Tricky brought up to me that we need to somehow separate some of the power away from the validators. I’ll shortly paraphrase:

  1. he says the problem with forming two bodies is that the validators are the default executor of the chain.
  2. He claims that the power of Governators would “pale” in comparison to the validator.
  3. Furthermore, “if there is overlap then the actual diversity of the representation will be an issue.”

I think these are valuable rejections to my former idea, yet the concept of checks and balances still stands.

I have an idea, to solve his proposed objections:

  • The concern centered around overlap is not readily tackled. In theory, emplacing a system of blocklisting would stop cross-partisan participation, although a member from either cameral can create a separate address.
  • The solution we incentivize the validator chamber and general assembly members alike to cross-identify themselves.
  • After doing so, we raise the proletariat general assembly members that are not cross-identified to an external smaller council of governators. In the Council of Governators we require a minimum self-bond that can be burned by the constituent general assembly and validator chamber if the council is malfeasant.
  • This Council will function democratically and inherit the sole responsibility of halting the chain along side validators. Now the threat between the aristocratic validator chamber, timocratic proletariat general assembly, and democratic meritocracy is equal.

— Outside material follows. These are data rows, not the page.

import Summits.Ventures.HodgeRepro2.T5BergmanCoefficientLp

/-!
# The integrability and `L^p` thresholds on `H_j = U(1,1)`

The thresholds of `T5BergmanIntegrableSharp` / `T5BergmanCoefficientLp` transferred from `SU(1,1)` to
`U(1,1) = Z · SU(1,1)` through the product map `mulHom : Circle × SU(1,1) → U(1,1)` of `T5U11Product`:
a continuous function on `U(1,1)` whose value at `λ g` depends on `g ∈ SU(1,1)` alone is integrable
against a Haar measure of `U(1,1)` iff its restriction is integrable against a Haar measure of `SU(1,1)`
(`integrable_iff_of_mulHom`: the product formula `map mulHom (haarCircle ⊗ μ_S) = c · μ_U`, `c > 0`, and
Mathlib's `Integrable.comp_snd_iff` for the probability factor `haarCircle`). Since
`|⟨π_k(λ g) f, h⟩_k| = |⟨π_k(g) f, h⟩_k|` (the central character has modulus one):

* `integrable_matrixCoeffU_lowest_lowest_iff`: `g ↦ ⟨π_k(g) 1, 1⟩_k ∈ L¹(U(1,1), μ_U)` iff `k ≥ 3`;
* `memLp_matrixCoeffU_lowest_lowest_iff`: `∈ L^p(U(1,1), μ_U)` iff `k p > 2`;
* `integrable_matrixCoeffU_partialSum_partialSum` / `memLp_matrixCoeffU_partialSum_partialSum`: every
  `K`-finite matrix coefficient of `π_k` on `U(1,1)` is integrable for `k ≥ 3` and lies in `L^p` for
  `k p > 2`.

Nothing is claimed about (N). Blind lane: Mathlib + the HodgeRepro2 prefix only; no sorry; axioms ⊆
{propext, Classical.choice, Quot.sound}.
-/

namespace Summit.Ventures.HodgeRepro2.T5BergmanIntegrableSharpU11

open MeasureTheory MeasureTheory.Measure Metric Filter Topology Set Finset
open T5PoincareDensity T5PoincareMeasure T5SU11Unimodular T5U11Unimodular T5U11Product
  T5SU11Fibration T5SU11FibrationHaar T5SU11FibrationCartan T5HaarCircle
open T5BergmanCoefficient T5BergmanPairing T5BergmanFourier T5BergmanParseval T5BergmanActStable
  T5BergmanMatrixCoeff T5BergmanSchur T5BergmanKTypeMatrix T5BergmanIntegrableCoeff
  T5BergmanProjection T5BergmanDiscThreshold T5BergmanIntegrableSharp T5BergmanU11
  T5BergmanSchurGeneralU11 T5BergmanIntegrableKFinite T5BergmanCoefficientLp
open scoped Real ENNReal NNReal

/-! ### Continuity of the coefficients on `U(1,1)` -/

/-- `g ↦ ⟨π_k(g) f, h⟩_k` is continuous on `U(1,1)` for holomorphic `f, h ∈ A_k` (through the quotient
map `mulHom`: `⟨π_k(λ g) f, h⟩_k = λ^k ⟨π_k(g) f, h⟩_k`). -/
theorem continuous_matrixCoeffU_of_differentiableOn (k : ℕ) (hk : 2 ≤ k) (f : ℂ → ℂ)
    (hf : DifferentiableOn ℂ f (ball 0 1))
    (hfint : IntegrableOn (fun w => ‖f w‖ ^ 2 * (1 - ‖w‖ ^ 2) ^ (k - 2)) (ball (0 : ℂ) 1))
    (h : ℂ → ℂ) (hh : DifferentiableOn ℂ h (ball 0 1))
    (hhint : IntegrableOn (fun w => ‖h w‖ ^ 2 * (1 - ‖w‖ ^ 2) ^ (k - 2)) (ball (0 : ℂ) 1)) :
    Continuous (matrixCoeffU k f h) := by
  rw [isQuotientMap_mulHom.continuous_iff]
  have e : (matrixCoeffU k f h ∘ mulHom) =
      fun p : Circle × SU11 => ((p.1 : ℂ)) ^ k * matrixCoeff k f h p.2 := by
    ext p
    exact matrixCoeffU_mulHom k f h p.1 p.2
  rw [e]
  exact ((continuous_subtype_val.comp continuous_fst).pow k).mul
    ((continuous_matrixCoeff_of_differentiableOn k hk f hf hfint h hh hhint).comp continuous_snd)

/-- The integrability data of the lowest-weight vector `1 ∈ A_k`. -/
lemma integrableOn_lowest (k : ℕ) :
    IntegrableOn (fun w => ‖lowest w‖ ^ 2 * (1 - ‖w‖ ^ 2) ^ (k - 2)) (ball (0 : ℂ) 1) := by
  refine (integrableOn_monomial k 0).congr_fun (fun w _ => ?_) measurableSet_ball
  simp [lowest]

variable [MeasurableSpace Circle] [BorelSpace Circle] [MeasurableSpace U11] [BorelSpace U11]

/-! ### The transfer principle `U(1,1) ↔ SU(1,1)` -/

/-- **Transfer**: a continuous `F : U(1,1) → E` with `F (λ g) = G g` for `λ ∈ Z`, `g ∈ SU(1,1)` is
integrable against a Haar measure `μ_U` of `U(1,1)` iff `G` is integrable against a Haar measure `μ_S`
of `SU(1,1)` (the product formula `map mulHom (haarCircle ⊗ μ_S) = c · μ_U` with `c > 0`, and the
probability factor `haarCircle`). -/
theorem integrable_iff_of_mulHom {E : Type*} [NormedAddCommGroup E] (μU : Measure U11)
    [IsHaarMeasure μU] (μS : Measure SU11) [IsHaarMeasure μS] {F : U11 → E} (hF : Continuous F)
    {G : SU11 → E} (hFG : ∀ (lam : Circle) (g : SU11), F (mulHom (lam, g)) = G g) :
    Integrable F μU ↔ Integrable G μS := by
  set c := haarScalarFactor (map mulHom (haarCircle.prod μS)) μU with hc
  have hc0 : c ≠ 0 := (T5U11Product.haarScalarFactor_pos haarCircle μS μU).ne'
  have hmap : map mulHom (haarCircle.prod μS) = c • μU := map_mulHom_prod_eq_smul haarCircle μS μU
  have hmeas : AEStronglyMeasurable F (map mulHom (haarCircle.prod μS)) := hF.aestronglyMeasurable
  have e : (F ∘ mulHom) = fun q : Circle × SU11 => G q.2 := by
    ext q
    exact hFG q.1 q.2
  constructor
  · intro h
    have h1 : Integrable F (map mulHom (haarCircle.prod μS)) := by
      rw [hmap]
      exact h.smul_measure ENNReal.coe_ne_top
    have h2 : Integrable (F ∘ mulHom) (haarCircle.prod μS) :=
      (integrable_map_measure hmeas continuous_mulHom.measurable.aemeasurable).mp h1
    rw [e] at h2
    exact h2.of_comp_snd (IsProbabilityMeasure.ne_zero haarCircle)
  · intro h
    have h2 : Integrable (F ∘ mulHom) (haarCircle.prod μS) := by
      rw [e]
      exact h.comp_snd haarCircle
    have h1 : Integrable F (map mulHom (haarCircle.prod μS)) :=
      (integrable_map_measure hmeas continuous_mulHom.measurable.aemeasurable).mpr h2
    rw [hmap] at h1
    exact (integrable_smul_measure (ENNReal.coe_ne_zero.mpr hc0) ENNReal.coe_ne_top).mp h1

/-- `|⟨π_k(g) f, h⟩_k|^p` on `U(1,1)` and on `SU(1,1)`: `g ↦ ⟨π_k(g) f, h⟩_k ∈ L^p(U(1,1), μ_U)` iff
`∈ L^p(SU(1,1), μ_S)`, for holomorphic `f, h ∈ A_k` and real `p > 0`. -/
theorem memLp_matrixCoeffU_iff (μU : Measure U11) [IsHaarMeasure μU] (μS : Measure SU11)
    [IsHaarMeasure μS] (k : ℕ) (hk : 2 ≤ k) (f : ℂ → ℂ) (hf : DifferentiableOn ℂ f (ball 0 1))
    (hfint : IntegrableOn (fun w => ‖f w‖ ^ 2 * (1 - ‖w‖ ^ 2) ^ (k - 2)) (ball (0 : ℂ) 1))
    (h : ℂ → ℂ) (hh : DifferentiableOn ℂ h (ball 0 1))
    (hhint : IntegrableOn (fun w => ‖h w‖ ^ 2 * (1 - ‖w‖ ^ 2) ^ (k - 2)) (ball (0 : ℂ) 1))
    {p : ℝ} (hp : 0 < p) :
    MemLp (matrixCoeffU k f h) (ENNReal.ofReal p) μU ↔
      MemLp (matrixCoeff k f h) (ENNReal.ofReal p) μS := by
  have hU := continuous_matrixCoeffU_of_differentiableOn k hk f hf hfint h hh hhint
  have hS := continuous_matrixCoeff_of_differentiableOn k hk f hf hfint h hh hhint
  rw [memLp_ofReal_iff_integrable_norm_rpow hU.aestronglyMeasurable hp,
    memLp_ofReal_iff_integrable_norm_rpow hS.aestronglyMeasurable hp]
  refine integrable_iff_of_mulHom μU μS (hU.norm.rpow_const fun g => Or.inr hp.le)
    fun lam g => ?_
  rw [norm_matrixCoeffU_mulHom' k f h lam g]

/-- The `L¹` form of the transfer for a coefficient. -/
theorem integrable_matrixCoeffU_iff (μU : Measure U11) [IsHaarMeasure μU] (μS : Measure SU11)
    [IsHaarMeasure μS] (k : ℕ) (hk : 2 ≤ k) (f : ℂ → ℂ) (hf : DifferentiableOn ℂ f (ball 0 1))
    (hfint : IntegrableOn (fun w => ‖f w‖ ^ 2 * (1 - ‖w‖ ^ 2) ^ (k - 2)) (ball (0 : ℂ) 1))
    (h : ℂ → ℂ) (hh : DifferentiableOn ℂ h (ball 0 1))
    (hhint : IntegrableOn (fun w => ‖h w‖ ^ 2 * (1 - ‖w‖ ^ 2) ^ (k - 2)) (ball (0 : ℂ) 1)) :
    Integrable (matrixCoeffU k f h) μU ↔ Integrable (matrixCoeff k f h) μS := by
  have e := memLp_matrixCoeffU_iff μU μS k hk f hf hfint h hh hhint (p := 1) one_pos
  rwa [ENNReal.ofReal_one, memLp_one_iff_integrable, memLp_one_iff_integrable] at e

/-! ### The thresholds on `U(1,1)` -/

/-- **`π_k` is integrable on `H_j = U(1,1)` iff `k ≥ 3`**, read on the lowest-weight coefficient:
`g ↦ ⟨π_k(g) 1, 1⟩_k ∈ L¹(U(1,1), μ_U)` iff `k ≥ 3` (`k ≥ 2`, every Haar measure `μ_U`). -/
theorem integrable_matrixCoeffU_lowest_lowest_iff (μU : Measure U11) [IsHaarMeasure μU] (k : ℕ)
    (hk : 2 ≤ k) : Integrable (matrixCoeffU k lowest lowest) μU ↔ 3 ≤ k := by
  rw [integrable_matrixCoeffU_iff μU (nu haarCircle) k hk lowest (differentiableOn_const 1)
    (integrableOn_lowest k) lowest (differentiableOn_const 1) (integrableOn_lowest k),
    integrable_matrixCoeff_lowest_lowest_iff (nu haarCircle) k hk]

/-- **The `L^p` threshold on `U(1,1)`**: `g ↦ ⟨π_k(g) 1, 1⟩_k ∈ L^p(U(1,1), μ_U)` iff `k p > 2`. -/
theorem memLp_matrixCoeffU_lowest_lowest_iff (μU : Measure U11) [IsHaarMeasure μU] (k : ℕ)
    (hk : 2 ≤ k) {p : ℝ} (hp : 0 < p) :
    MemLp (matrixCoeffU k lowest lowest) (ENNReal.ofReal p) μU ↔ 2 < (k : ℝ) * p := by
  rw [memLp_matrixCoeffU_iff μU (nu haarCircle) k hk lowest (differentiableOn_const 1)
    (integrableOn_lowest k) lowest (differentiableOn_const 1) (integrableOn_lowest k) hp,
    memLp_matrixCoeff_lowest_lowest_iff (nu haarCircle) k hk hp]

/-- `π₂⁺` is not integrable on `U(1,1)` either. -/
theorem not_integrable_matrixCoeffU_lowest_lowest_two (μU : Measure U11) [IsHaarMeasure μU] :
    ¬ Integrable (matrixCoeffU 2 lowest lowest) μU := by
  rw [integrable_matrixCoeffU_lowest_lowest_iff μU 2 le_rfl]
  omega

/-- **Every `K`-finite matrix coefficient of `π_k` is integrable on `U(1,1)` for `k ≥ 3`**: for
polynomials `S_N, T_M`, `g ↦ ⟨π_k(g) S_N, T_M⟩_k ∈ L¹(U(1,1), μ_U)`. -/
theorem integrable_matrixCoeffU_partialSum_partialSum (μU : Measure U11) [IsHaarMeasure μU] (k : ℕ)
    (hk : 3 ≤ k) (a b : ℕ → ℂ) (N M : ℕ) :
    Integrable (matrixCoeffU k (partialSum a N) (partialSum b M)) μU := by
  have hk2 : 2 ≤ k := by omega
  rw [integrable_matrixCoeffU_iff μU (nu haarCircle) k hk2 _ (differentiable_partialSum a N).differentiableOn
    (integrableOn_partialSum k a N) _ (differentiable_partialSum b M).differentiableOn
    (integrableOn_partialSum k b M)]
  exact integrable_matrixCoeff_partialSum_partialSum (nu haarCircle) k hk a b N M

/-- **Every `K`-finite matrix coefficient of `π_k` lies in `L^p(U(1,1))` for `k p > 2`**. -/
theorem memLp_matrixCoeffU_partialSum_partialSum (μU : Measure U11) [IsHaarMeasure μU] (k : ℕ)
    (hk : 2 ≤ k) (a b : ℕ → ℂ) (N M : ℕ) {p : ℝ} (hp : 0 < p) (hkp : 2 < (k : ℝ) * p) :
    MemLp (matrixCoeffU k (partialSum a N) (partialSum b M)) (ENNReal.ofReal p) μU := by
  rw [memLp_matrixCoeffU_iff μU (nu haarCircle) k hk _ (differentiable_partialSum a N).differentiableOn
    (integrableOn_partialSum k a N) _ (differentiable_partialSum b M).differentiableOn
    (integrableOn_partialSum k b M) hp]
  exact memLp_matrixCoeff_partialSum_partialSum (nu haarCircle) k hk a b N M hp hkp

end Summit.Ventures.HodgeRepro2.T5BergmanIntegrableSharpU11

" Validators/Technical (Executive) - has veto power over Legislative by refusing to continue validation.
Governators (Legislative) - has veto power over technical by slashing mechanics."

I really like this idea, a question for you sir: how do you plan on halting validator participation in the Legislative?

As far as the Suggested system section you have some good contributions here!

Modifier 1: I would ask do we want to punish individuals for not participating in government? If we do it might enforce the system to demagoguery.

Modifier 2: I believe this concept to be more in line with an effectual and well-functioning system because governors should be active members of the administration.

Modifier 3: I think we stay away from measuring good votes or bad votes due to the subjective nature of politics.

I’m passionately against a cap in the governator or general assembly. The assembly should represent the polity, that is to say, the middle-class proletariat, and in doing so needs to be open to all.

I am not sure that we need to prevent this. Currently, validators perform both roles, and this would be a division of specialty. If a validator wants to perform both roles, they can, but would either be a larger validator company or do both below the standard of a specialized validator, leading to those that specialize dominating.
Your self-identifying idea above is interesting, but being a member of the smaller council would itself be an incentive, so I think would be very hard to balance. Assuming that the self-bond would be substantial and burned if it was detected that the council member was raised under false pretenses. Who burns here, the peers? Giving that ability seems ripe for abuse if it is a simpler process than the social slashing of a validator. I think this should be the 3rd global house, not just the internal chain membership.

Modifier 1 wouldn’t be non-participation in governance but any transactions. I originally put governance transactions before posting but had similar concerns.

I do think that some metric is needed. Modifier 3 should, in theory, be driven by active user participation, but as we see at the moment, users are driven by convenience (prominently displayed validators get delegations) and slightly by finance (lower Commission/airdrop/slash protection validators get some increases). The problem is that the optimal governor return would be obtained from blindly voting yes on every proposal - which is a similar issue to what we may have now.

I didn’t mean a cap in numbers here, I meant a cap in voting power that a single governor can bring to bear. Otherwise, you can have a dictatorship by consent, which becomes hard to remove without input from the other house. May as well start off by limiting the power a single governor can hold.